(Beginning of DATA RECORDS)

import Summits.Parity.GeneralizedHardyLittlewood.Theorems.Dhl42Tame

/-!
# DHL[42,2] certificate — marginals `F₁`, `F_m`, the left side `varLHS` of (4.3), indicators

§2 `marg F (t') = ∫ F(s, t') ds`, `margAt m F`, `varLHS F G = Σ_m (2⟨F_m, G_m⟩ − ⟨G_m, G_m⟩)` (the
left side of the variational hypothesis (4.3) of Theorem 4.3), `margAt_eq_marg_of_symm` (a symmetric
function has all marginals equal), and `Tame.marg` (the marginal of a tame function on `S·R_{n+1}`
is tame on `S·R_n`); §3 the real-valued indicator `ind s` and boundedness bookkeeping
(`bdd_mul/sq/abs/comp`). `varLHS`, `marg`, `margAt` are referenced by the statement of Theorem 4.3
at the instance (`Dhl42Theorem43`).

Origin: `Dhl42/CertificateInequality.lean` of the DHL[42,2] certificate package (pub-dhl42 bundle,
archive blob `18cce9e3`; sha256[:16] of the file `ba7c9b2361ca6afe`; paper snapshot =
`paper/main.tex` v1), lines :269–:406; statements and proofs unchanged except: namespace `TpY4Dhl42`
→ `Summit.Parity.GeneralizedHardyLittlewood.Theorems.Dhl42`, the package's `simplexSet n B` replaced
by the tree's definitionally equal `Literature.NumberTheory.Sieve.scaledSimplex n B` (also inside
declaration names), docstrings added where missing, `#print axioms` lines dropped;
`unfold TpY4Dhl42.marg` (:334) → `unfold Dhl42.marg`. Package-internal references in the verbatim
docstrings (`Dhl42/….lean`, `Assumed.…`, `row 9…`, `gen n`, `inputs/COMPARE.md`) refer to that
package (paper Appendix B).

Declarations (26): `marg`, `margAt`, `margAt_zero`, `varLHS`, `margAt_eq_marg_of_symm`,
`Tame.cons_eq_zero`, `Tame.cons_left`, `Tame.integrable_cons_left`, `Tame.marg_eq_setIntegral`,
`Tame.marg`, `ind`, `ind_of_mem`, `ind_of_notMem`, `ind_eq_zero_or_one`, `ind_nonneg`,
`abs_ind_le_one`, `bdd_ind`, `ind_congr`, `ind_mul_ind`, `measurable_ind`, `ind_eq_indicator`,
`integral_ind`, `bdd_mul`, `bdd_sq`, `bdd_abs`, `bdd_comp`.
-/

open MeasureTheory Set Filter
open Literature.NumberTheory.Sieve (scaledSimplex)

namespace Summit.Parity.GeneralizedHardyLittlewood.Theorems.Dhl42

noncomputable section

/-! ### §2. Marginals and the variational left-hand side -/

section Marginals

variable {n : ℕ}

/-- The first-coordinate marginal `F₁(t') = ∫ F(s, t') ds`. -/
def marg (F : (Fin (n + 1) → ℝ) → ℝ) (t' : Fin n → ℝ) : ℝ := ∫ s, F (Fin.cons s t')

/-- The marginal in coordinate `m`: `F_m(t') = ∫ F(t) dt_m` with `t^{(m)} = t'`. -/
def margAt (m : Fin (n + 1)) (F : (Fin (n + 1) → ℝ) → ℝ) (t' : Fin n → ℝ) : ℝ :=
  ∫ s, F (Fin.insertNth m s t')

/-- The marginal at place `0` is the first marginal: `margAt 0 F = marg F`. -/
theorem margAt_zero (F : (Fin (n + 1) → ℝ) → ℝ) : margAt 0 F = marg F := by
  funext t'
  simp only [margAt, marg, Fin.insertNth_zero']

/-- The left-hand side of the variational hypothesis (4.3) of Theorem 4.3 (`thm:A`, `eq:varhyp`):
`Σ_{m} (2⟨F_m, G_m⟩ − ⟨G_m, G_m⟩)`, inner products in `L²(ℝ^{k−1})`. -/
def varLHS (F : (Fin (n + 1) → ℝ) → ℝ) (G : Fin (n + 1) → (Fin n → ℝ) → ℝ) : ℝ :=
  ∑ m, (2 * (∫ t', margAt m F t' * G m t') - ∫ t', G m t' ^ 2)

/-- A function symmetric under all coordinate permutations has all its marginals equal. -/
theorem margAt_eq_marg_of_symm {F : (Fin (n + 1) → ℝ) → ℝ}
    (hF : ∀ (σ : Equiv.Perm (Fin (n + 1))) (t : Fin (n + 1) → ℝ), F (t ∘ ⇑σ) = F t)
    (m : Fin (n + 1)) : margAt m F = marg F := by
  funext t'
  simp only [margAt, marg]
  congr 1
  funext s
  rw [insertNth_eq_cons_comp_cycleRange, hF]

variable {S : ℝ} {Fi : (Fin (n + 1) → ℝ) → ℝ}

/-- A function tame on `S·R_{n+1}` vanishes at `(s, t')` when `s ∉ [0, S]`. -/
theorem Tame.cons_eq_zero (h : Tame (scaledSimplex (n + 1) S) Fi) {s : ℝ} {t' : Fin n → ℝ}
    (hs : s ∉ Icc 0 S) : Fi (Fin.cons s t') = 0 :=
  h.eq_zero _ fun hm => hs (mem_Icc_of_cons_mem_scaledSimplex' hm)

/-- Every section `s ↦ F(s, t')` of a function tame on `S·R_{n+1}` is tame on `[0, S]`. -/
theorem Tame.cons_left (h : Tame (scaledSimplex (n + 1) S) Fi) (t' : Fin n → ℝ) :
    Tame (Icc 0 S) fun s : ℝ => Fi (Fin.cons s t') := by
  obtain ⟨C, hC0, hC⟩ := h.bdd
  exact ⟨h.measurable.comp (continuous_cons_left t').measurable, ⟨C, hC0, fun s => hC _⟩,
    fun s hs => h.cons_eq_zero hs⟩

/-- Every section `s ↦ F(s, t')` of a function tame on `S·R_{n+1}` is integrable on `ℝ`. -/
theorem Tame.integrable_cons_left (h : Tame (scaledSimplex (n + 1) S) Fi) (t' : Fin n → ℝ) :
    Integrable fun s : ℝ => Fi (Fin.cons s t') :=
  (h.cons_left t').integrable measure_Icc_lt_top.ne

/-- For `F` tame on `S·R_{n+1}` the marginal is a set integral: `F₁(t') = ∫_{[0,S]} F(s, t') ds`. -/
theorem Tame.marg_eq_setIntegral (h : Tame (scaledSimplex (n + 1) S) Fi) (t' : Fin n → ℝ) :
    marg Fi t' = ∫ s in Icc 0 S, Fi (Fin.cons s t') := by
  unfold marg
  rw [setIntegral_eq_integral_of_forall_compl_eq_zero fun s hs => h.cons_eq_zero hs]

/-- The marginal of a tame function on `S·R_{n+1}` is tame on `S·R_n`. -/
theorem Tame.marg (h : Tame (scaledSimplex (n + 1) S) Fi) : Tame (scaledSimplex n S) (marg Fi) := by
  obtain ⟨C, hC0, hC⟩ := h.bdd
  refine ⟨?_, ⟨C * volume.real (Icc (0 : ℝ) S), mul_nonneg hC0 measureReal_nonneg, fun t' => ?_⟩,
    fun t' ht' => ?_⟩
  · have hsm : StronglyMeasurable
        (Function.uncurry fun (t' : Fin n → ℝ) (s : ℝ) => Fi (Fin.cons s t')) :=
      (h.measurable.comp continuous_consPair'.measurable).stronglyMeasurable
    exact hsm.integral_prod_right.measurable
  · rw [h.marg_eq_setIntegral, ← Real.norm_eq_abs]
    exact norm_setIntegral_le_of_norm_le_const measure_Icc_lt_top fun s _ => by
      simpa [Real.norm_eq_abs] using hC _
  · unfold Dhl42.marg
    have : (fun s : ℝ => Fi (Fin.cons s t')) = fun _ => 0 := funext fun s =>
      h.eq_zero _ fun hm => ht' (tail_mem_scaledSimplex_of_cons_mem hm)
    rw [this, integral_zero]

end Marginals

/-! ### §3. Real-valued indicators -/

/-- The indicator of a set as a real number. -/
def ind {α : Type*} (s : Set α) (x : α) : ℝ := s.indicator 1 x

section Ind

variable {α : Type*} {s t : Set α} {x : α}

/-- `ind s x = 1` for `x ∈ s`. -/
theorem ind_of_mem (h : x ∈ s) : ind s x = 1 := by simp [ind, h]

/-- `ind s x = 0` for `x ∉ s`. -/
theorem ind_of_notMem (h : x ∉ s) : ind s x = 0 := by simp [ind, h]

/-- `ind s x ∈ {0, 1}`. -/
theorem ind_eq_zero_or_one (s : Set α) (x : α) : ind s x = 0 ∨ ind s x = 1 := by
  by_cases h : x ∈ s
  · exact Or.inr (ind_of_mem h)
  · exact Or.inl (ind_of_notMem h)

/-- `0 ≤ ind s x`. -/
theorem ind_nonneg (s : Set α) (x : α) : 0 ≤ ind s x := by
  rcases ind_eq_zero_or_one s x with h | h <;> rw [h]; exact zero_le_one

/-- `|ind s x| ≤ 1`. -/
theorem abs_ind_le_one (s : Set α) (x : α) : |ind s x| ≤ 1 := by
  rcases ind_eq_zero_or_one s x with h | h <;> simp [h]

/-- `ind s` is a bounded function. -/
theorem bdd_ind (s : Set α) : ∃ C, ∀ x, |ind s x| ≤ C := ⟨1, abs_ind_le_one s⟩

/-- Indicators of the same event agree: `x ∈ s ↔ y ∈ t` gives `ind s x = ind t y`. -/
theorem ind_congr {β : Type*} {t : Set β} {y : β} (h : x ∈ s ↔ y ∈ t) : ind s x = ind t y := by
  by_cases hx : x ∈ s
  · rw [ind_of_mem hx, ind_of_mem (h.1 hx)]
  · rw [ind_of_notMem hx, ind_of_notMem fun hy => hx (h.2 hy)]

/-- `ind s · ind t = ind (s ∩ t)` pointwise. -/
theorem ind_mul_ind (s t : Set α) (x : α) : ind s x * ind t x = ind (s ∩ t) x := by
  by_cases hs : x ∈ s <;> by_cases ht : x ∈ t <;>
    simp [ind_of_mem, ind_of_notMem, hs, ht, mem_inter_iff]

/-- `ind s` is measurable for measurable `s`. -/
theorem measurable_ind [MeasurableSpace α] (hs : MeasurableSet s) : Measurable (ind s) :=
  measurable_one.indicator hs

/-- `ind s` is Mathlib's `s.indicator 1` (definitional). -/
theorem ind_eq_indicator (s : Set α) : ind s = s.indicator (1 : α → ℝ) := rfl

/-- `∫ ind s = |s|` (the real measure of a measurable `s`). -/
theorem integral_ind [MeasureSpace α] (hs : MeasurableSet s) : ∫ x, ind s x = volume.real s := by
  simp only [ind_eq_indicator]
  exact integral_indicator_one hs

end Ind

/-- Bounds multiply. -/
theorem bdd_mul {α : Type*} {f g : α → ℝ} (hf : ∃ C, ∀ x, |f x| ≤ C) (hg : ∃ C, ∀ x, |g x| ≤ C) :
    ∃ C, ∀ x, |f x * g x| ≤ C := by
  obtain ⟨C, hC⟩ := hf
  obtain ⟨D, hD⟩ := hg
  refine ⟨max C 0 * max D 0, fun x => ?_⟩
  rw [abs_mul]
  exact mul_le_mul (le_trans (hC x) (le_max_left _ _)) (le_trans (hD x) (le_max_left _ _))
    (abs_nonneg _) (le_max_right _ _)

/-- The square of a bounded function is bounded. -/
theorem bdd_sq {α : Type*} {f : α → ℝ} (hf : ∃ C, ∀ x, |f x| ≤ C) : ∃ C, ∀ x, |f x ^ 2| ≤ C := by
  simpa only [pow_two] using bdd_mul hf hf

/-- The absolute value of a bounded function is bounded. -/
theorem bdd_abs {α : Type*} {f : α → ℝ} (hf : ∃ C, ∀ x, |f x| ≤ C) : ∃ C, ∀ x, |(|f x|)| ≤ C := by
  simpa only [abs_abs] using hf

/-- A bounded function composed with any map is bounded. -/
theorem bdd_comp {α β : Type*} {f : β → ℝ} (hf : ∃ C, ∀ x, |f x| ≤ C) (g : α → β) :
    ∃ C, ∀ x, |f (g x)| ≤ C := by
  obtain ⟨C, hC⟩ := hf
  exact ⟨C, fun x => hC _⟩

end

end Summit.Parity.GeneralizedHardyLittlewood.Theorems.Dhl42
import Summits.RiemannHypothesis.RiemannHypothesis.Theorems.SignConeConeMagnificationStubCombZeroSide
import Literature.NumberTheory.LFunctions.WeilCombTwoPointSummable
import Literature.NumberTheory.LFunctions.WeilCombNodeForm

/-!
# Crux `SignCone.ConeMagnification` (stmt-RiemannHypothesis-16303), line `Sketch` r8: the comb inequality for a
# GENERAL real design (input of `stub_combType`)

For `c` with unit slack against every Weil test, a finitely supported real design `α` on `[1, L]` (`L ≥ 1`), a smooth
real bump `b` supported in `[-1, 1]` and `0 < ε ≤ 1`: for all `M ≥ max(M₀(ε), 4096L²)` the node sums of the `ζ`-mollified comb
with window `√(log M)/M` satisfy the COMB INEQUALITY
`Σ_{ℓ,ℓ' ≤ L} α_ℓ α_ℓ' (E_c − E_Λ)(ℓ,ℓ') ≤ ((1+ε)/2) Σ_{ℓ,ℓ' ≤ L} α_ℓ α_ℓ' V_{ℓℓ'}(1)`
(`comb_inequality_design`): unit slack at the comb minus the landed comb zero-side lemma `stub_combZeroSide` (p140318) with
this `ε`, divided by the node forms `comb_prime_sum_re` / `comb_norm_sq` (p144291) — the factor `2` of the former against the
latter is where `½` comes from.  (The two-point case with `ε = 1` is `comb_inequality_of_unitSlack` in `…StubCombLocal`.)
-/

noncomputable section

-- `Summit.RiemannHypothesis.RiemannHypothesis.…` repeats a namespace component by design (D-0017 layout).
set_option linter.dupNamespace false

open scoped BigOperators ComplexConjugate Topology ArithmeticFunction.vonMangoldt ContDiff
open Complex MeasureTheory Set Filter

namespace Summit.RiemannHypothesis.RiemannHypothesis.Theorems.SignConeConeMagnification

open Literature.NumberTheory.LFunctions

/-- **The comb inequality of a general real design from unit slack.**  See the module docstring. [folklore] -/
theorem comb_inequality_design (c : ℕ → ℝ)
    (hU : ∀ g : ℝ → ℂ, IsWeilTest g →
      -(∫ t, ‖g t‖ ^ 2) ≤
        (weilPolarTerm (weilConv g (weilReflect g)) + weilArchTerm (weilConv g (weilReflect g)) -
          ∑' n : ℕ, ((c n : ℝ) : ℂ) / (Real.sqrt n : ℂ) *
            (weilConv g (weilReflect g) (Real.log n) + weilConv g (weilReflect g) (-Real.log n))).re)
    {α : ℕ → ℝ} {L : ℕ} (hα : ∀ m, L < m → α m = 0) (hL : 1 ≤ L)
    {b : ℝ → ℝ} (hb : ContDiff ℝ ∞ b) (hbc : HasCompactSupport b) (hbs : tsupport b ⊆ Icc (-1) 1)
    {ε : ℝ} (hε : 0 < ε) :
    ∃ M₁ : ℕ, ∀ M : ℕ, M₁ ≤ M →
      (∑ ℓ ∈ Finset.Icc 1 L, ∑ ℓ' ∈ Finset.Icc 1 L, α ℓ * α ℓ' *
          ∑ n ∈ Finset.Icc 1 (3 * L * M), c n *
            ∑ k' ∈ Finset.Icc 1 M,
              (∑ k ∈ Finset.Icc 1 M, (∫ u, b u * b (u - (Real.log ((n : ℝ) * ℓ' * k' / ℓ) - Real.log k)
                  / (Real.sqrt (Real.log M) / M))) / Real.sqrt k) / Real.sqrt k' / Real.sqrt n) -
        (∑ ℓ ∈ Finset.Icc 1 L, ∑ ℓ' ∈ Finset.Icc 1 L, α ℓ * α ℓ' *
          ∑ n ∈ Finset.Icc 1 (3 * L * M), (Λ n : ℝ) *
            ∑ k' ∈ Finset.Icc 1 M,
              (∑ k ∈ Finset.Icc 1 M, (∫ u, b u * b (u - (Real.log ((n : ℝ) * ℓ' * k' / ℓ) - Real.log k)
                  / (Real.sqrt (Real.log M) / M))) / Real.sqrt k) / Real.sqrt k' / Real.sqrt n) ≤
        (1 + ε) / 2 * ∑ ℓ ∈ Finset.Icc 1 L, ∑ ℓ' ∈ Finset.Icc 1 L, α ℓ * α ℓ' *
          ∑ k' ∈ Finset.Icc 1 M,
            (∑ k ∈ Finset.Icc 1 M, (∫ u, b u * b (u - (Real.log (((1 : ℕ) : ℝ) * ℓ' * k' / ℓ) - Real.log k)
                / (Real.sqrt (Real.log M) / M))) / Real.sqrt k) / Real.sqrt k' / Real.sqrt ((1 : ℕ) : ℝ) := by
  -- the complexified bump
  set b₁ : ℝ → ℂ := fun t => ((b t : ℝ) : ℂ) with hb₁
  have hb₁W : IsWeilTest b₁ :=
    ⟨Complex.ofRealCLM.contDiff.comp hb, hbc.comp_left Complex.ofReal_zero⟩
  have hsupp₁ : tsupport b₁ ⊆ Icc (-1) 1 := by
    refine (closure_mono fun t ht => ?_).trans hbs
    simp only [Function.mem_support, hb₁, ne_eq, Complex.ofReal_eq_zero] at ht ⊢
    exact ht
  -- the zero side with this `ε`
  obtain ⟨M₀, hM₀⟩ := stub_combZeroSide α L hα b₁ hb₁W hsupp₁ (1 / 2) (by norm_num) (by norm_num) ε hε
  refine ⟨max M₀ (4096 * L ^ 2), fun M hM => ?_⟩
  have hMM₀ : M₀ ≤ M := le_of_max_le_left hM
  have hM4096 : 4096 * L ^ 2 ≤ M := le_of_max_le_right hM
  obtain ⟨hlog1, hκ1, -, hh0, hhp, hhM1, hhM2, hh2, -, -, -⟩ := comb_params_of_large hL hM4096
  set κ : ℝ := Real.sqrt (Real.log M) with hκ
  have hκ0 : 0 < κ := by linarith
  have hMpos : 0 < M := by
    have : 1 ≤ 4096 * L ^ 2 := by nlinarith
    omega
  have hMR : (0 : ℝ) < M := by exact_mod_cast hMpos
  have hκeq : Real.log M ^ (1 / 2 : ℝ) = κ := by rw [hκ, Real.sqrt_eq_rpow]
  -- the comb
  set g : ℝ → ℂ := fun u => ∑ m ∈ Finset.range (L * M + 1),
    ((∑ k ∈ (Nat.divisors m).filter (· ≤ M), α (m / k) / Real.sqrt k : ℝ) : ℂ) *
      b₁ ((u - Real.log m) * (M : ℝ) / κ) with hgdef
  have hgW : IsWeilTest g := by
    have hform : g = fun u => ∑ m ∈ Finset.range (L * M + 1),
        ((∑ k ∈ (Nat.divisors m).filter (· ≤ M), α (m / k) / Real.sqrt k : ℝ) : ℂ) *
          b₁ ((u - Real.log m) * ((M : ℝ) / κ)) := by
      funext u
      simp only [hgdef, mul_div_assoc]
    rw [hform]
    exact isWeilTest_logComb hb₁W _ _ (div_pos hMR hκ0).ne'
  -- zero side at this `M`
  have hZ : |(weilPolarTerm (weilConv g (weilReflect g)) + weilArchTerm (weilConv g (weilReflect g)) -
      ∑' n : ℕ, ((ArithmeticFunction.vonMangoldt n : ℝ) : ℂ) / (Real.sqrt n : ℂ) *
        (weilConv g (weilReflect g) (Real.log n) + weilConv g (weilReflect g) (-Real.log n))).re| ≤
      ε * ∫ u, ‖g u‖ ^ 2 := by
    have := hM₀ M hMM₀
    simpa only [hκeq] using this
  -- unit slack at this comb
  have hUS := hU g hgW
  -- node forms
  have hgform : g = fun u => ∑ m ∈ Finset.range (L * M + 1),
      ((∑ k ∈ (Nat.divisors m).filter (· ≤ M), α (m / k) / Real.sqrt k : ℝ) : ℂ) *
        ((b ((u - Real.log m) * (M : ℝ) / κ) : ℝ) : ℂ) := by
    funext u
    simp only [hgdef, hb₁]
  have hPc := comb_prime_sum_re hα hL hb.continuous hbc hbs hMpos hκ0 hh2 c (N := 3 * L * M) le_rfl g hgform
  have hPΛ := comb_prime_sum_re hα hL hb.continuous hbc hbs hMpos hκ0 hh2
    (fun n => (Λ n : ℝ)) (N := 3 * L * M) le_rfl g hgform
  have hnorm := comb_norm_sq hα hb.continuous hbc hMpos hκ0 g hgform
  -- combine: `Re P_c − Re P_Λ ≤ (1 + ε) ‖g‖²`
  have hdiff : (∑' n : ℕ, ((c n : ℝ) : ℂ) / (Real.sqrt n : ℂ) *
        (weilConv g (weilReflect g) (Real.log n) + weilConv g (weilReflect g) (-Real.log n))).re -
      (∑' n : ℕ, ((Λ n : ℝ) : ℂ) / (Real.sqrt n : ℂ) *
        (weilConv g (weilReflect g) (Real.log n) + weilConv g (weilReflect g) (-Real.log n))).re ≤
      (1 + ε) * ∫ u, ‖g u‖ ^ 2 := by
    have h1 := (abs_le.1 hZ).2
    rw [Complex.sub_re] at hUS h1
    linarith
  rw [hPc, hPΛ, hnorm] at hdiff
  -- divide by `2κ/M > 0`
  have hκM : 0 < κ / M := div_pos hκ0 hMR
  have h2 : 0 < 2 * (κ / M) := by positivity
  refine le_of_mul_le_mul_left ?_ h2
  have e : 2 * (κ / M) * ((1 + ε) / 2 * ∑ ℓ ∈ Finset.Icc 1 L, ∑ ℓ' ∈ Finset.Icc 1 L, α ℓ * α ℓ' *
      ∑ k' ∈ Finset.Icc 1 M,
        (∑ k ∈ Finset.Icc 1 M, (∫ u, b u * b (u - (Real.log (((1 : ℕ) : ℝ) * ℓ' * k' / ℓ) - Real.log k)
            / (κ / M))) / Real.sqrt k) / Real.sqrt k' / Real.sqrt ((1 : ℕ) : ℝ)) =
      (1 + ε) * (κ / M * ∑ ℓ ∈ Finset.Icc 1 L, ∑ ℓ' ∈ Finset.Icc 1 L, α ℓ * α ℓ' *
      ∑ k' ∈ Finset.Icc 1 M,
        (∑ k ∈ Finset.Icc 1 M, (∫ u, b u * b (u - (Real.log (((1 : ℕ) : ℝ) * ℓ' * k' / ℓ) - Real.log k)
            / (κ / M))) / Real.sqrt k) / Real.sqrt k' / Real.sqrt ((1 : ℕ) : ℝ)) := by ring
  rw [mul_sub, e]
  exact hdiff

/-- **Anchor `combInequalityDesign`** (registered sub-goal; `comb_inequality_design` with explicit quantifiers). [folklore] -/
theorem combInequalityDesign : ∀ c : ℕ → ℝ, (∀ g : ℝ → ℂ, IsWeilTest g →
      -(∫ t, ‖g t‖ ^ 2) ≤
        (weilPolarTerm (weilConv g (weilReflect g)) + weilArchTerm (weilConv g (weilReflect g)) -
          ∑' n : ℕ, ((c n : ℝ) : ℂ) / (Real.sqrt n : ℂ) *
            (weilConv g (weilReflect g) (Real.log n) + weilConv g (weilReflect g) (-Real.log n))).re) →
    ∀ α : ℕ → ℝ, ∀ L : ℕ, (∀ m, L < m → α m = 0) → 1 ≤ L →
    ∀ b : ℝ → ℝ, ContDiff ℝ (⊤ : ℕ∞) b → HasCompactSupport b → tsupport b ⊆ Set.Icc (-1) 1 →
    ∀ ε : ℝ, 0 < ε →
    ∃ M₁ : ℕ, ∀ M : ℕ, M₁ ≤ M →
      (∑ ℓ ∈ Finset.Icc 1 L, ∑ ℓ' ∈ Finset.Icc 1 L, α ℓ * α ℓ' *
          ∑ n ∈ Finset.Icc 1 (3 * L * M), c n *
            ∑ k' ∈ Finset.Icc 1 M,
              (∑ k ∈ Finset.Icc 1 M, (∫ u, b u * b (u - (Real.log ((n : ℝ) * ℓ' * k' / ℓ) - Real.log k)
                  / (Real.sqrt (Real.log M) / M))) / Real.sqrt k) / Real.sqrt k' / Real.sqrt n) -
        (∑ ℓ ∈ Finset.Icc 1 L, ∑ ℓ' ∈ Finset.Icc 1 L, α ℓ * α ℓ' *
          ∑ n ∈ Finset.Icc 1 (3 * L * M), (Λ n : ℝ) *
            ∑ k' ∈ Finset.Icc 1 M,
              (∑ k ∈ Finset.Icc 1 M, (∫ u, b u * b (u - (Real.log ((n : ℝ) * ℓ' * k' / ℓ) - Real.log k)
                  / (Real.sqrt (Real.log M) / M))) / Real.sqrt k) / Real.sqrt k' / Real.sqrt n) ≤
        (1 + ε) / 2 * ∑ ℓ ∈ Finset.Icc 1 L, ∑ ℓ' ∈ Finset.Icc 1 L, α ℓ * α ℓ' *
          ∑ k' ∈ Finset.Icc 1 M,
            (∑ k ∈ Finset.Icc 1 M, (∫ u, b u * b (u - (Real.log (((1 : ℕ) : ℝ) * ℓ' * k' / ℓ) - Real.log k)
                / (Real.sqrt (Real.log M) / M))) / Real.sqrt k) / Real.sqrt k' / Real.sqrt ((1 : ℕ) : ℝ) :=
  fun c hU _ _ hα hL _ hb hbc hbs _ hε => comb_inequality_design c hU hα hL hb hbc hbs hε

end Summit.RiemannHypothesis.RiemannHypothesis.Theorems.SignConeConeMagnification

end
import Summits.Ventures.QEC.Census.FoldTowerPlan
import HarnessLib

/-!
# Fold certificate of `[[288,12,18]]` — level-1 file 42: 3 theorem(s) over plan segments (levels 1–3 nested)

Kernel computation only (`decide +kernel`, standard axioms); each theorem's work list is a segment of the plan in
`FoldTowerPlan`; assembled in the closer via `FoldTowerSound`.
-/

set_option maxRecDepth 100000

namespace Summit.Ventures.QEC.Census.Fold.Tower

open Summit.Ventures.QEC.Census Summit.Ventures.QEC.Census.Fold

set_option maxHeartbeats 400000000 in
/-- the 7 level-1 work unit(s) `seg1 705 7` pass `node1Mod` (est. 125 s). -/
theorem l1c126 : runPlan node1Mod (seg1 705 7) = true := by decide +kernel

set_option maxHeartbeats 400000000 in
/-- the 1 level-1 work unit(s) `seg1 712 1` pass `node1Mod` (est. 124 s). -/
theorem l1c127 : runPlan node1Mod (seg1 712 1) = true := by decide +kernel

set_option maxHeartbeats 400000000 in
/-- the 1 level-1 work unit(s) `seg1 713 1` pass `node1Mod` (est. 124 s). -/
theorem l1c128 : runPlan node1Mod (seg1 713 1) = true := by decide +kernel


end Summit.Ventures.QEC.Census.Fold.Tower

(End of DATA RECORDS)

Copy the lines above exactly, beginning at the line that has "former against the" and stopping after the line that has "0) (hL : 1 ≤ L)", and omit the rest.

this `ε`, divided by the node forms `comb_prime_sum_re` / `comb_norm_sq` (p144291) — the factor `2` of the former against the
latter is where `½` comes from.  (The two-point case with `ε = 1` is `comb_inequality_of_unitSlack` in `…StubCombLocal`.)
-/

noncomputable section

-- `Summit.RiemannHypothesis.RiemannHypothesis.…` repeats a namespace component by design (D-0017 layout).
set_option linter.dupNamespace false

open scoped BigOperators ComplexConjugate Topology ArithmeticFunction.vonMangoldt ContDiff
open Complex MeasureTheory Set Filter

namespace Summit.RiemannHypothesis.RiemannHypothesis.Theorems.SignConeConeMagnification

open Literature.NumberTheory.LFunctions

/-- **The comb inequality of a general real design from unit slack.**  See the module docstring. [folklore] -/
theorem comb_inequality_design (c : ℕ → ℝ)
    (hU : ∀ g : ℝ → ℂ, IsWeilTest g →
      -(∫ t, ‖g t‖ ^ 2) ≤
        (weilPolarTerm (weilConv g (weilReflect g)) + weilArchTerm (weilConv g (weilReflect g)) -
          ∑' n : ℕ, ((c n : ℝ) : ℂ) / (Real.sqrt n : ℂ) *
            (weilConv g (weilReflect g) (Real.log n) + weilConv g (weilReflect g) (-Real.log n))).re)
    {α : ℕ → ℝ} {L : ℕ} (hα : ∀ m, L < m → α m = 0) (hL : 1 ≤ L)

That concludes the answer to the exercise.